Intel® Trace Analyzer and Collector User and Reference Guide

ID 767272
Date 3/31/2023
Public
Document Table of Contents

Configuring Error Checks

You can configure manually which errors are checked: all errors have a unique name and are categorized in a hierarchy similar to functions. For example, LOCAL:MEMORY:OVERLAP is a local check which ensures that memory is not used twice in concurrent MPI operations. By disabling certain errors you can skip a report about it and reduce the checking overhead.

Use the configuration options listed below. For instructions on how to set them, see Configuring Intel® Trace Collector.

CHECK

Use the CHECK configuration option to match against the names of supported errors and turn it on or off, as in the example below. See Correctness Checking Errors for the list of all errors.

# Turn all checking off:
# ** matches colons
# * does not
CHECK ** OFF
# Selectively turn on specific checks:
# - All local checks
CHECK LOCAL:** ON
# - Only one global check
CHECK GLOBAL:MSG:DATATYPE:MISMATCH ON

PCTRACE

By default, Intel Trace Collector checks for all errors and tries to provide as much information about them as possible. In particular it does stack unwinding and reports source code information for each level in the call hierarchy. This can be controlled with the PCTRACE configuration option. For performance analysis that option is off by default, but for correctness checking with libVTmc it is enabled.

DEADLOCK-TIMEOUT

This option controls the same mechanism to detect deadlocks as in libVTfs. For interactive use it is recommended to set it to a small value like 10s to detect deadlocks quickly without having to wait long for the timeout.

DEADLOCK-WARNING

Displays a GLOBAL:DEADLOCK:NO_PROGRESS warning if the time spent by MPI processes in their last MPI call exceeds the threshold specified with this option.

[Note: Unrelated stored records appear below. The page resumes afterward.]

import Summits.HubbardSuperconductivity.HubbardSuperconductivity.Theorems.AnisotropyChordTransferFibre3L2TCell

/-!
# Route `AnisotropyChord` / H0 rotor rung, LEVEL 2 row `N₁`, t-BLOCK `96 ≤ L ≤ 127`: the block cell of the column
# `ν ∈ [0.000729, 0.000838]` and its twelve kernel certificates

The `L2.TCell` (`…Fibre3L2TCell`) of the `ν`-column `[729, 838]/10⁶` for the t-block `L ∈ [96, 127]` of the range
`48 ≤ L < 128` (route-lead ruling R1): t-slot `[122383/50000000, 428371/100000000]` (`⌊(2·piLo/127)²⌋`, `⌈(2·piHi/96)²⌉` to `10⁻⁸`),
`T = 429/10⁵ ≥ θ₀²`, window `K = 24`, and the twelve brackets of the normalised named sums
(`θ⁴S₂ ∈ [6.02821, 6.07825]`, …, `θ⁴Tx(1,1) ∈ [4.04540, 4.16234]`;
exact mirror `b1certG.py` of `B1.cellCheck 96` / `B1.txCellCheckG 96`), ★ `tcB096N00729_check` by one kernel `decide`.  The cell
files `…N1RowTa/TbB096N00729C….lean` of this column import it.
Prover seat `hubbard-h0-rotor-p2` g8; helper for piece A = stmt-HubbardSuperconductivity-23918 of rung 19089
(`--supports`, helper class).  Nothing here proves superconductivity in the Hubbard model; one kernel-certified piece of ONE
conditional reduction (the GM₃ ∀L certificate, Level-2 row `N₁`, t-blocks `48 ≤ L < 128`, route-lead ruling R1); the rotor
TARGET as originally worded stays FALSE (g15 verdict).  Mathlib + the tree only; no sorry.  Generated by p2 g8's
scratch/tcells/mkcellT.py (copy in HOME/hubbard-h0-rotor-p2/scratch-g8/).
-/

set_option linter.dupNamespace false
set_option autoImplicit false

namespace Summit.HubbardSuperconductivity.HubbardSuperconductivity.Theorems.AnisotropyChord.Transfer.Fibre3.L2.N1

open Summit.HubbardSuperconductivity.HubbardSuperconductivity.Theorems.AnisotropyChord.Transfer.Fibre3.L2

/-- the block cell of the column `ν ∈ [729, 838]/10⁶`, block `96 ≤ L ≤ 127`. -/
def tcB096N00729 : L2.TCell :=
  { L0 := 96,
    L1 := 127,
    tlo := 122383/50000000,
    thi := 428371/100000000,
    n1 := 729,
    n2 := 838,
    νd := 1000000,
    Tn := 429,
    Td := 100000,
    D := 1000000,
    bS2 := (1507053/250000, 6078249769/1000000000),
    bS3 := (1167/250, 4677619093/1000000000),
    bS4 := (1073357/250000, 2151960259/500000000),
    bT10 := (185361/50000, 940494909/250000000),
    bT11 := (410689/100000, 1040585909/250000000),
    bG21 := (1030501/500000, 2067336323/1000000000),
    bG12 := (1030501/500000, 2067336323/1000000000),
    bG22 := (592373/500000, 59479943/50000000),
    bG31 := (1596181/1000000, 80092493/50000000),
    bG13 := (1596181/1000000, 80092493/50000000),
    bTx10 := (911309091/250000000, 940494909/250000000),
    bTx11 := (1011350591/250000000, 1040585909/250000000) }

/-- ★ the twelve kernel certificates (and the t-slot scales) of the column hold. -/
theorem tcB096N00729_check : tcB096N00729.check = true := by decide +kernel

end Summit.HubbardSuperconductivity.HubbardSuperconductivity.Theorems.AnisotropyChord.Transfer.Fibre3.L2.N1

This warning indicates a load imbalance or a deadlock that cannot be detected, which may occur when at least one process polls for progress instead of blocking inside an MPI call.

VERBOSE

Different levels of verbosity specified with this option have the following effects:

Level Effect
0
All extra output disabled, only error summary at the end is printed.
1
Adds a summary of configuration options as the application starts (default).
2
Adds a one-line info message at the beginning by each process with host name, process ID and the normal rank prefix. This can be useful if output is redirected into one file per process, because it identifies to which process in the parallel application the output belongs.
3
Adds internal progress messages and a dump of MPI call entry/exit with their parameters and results.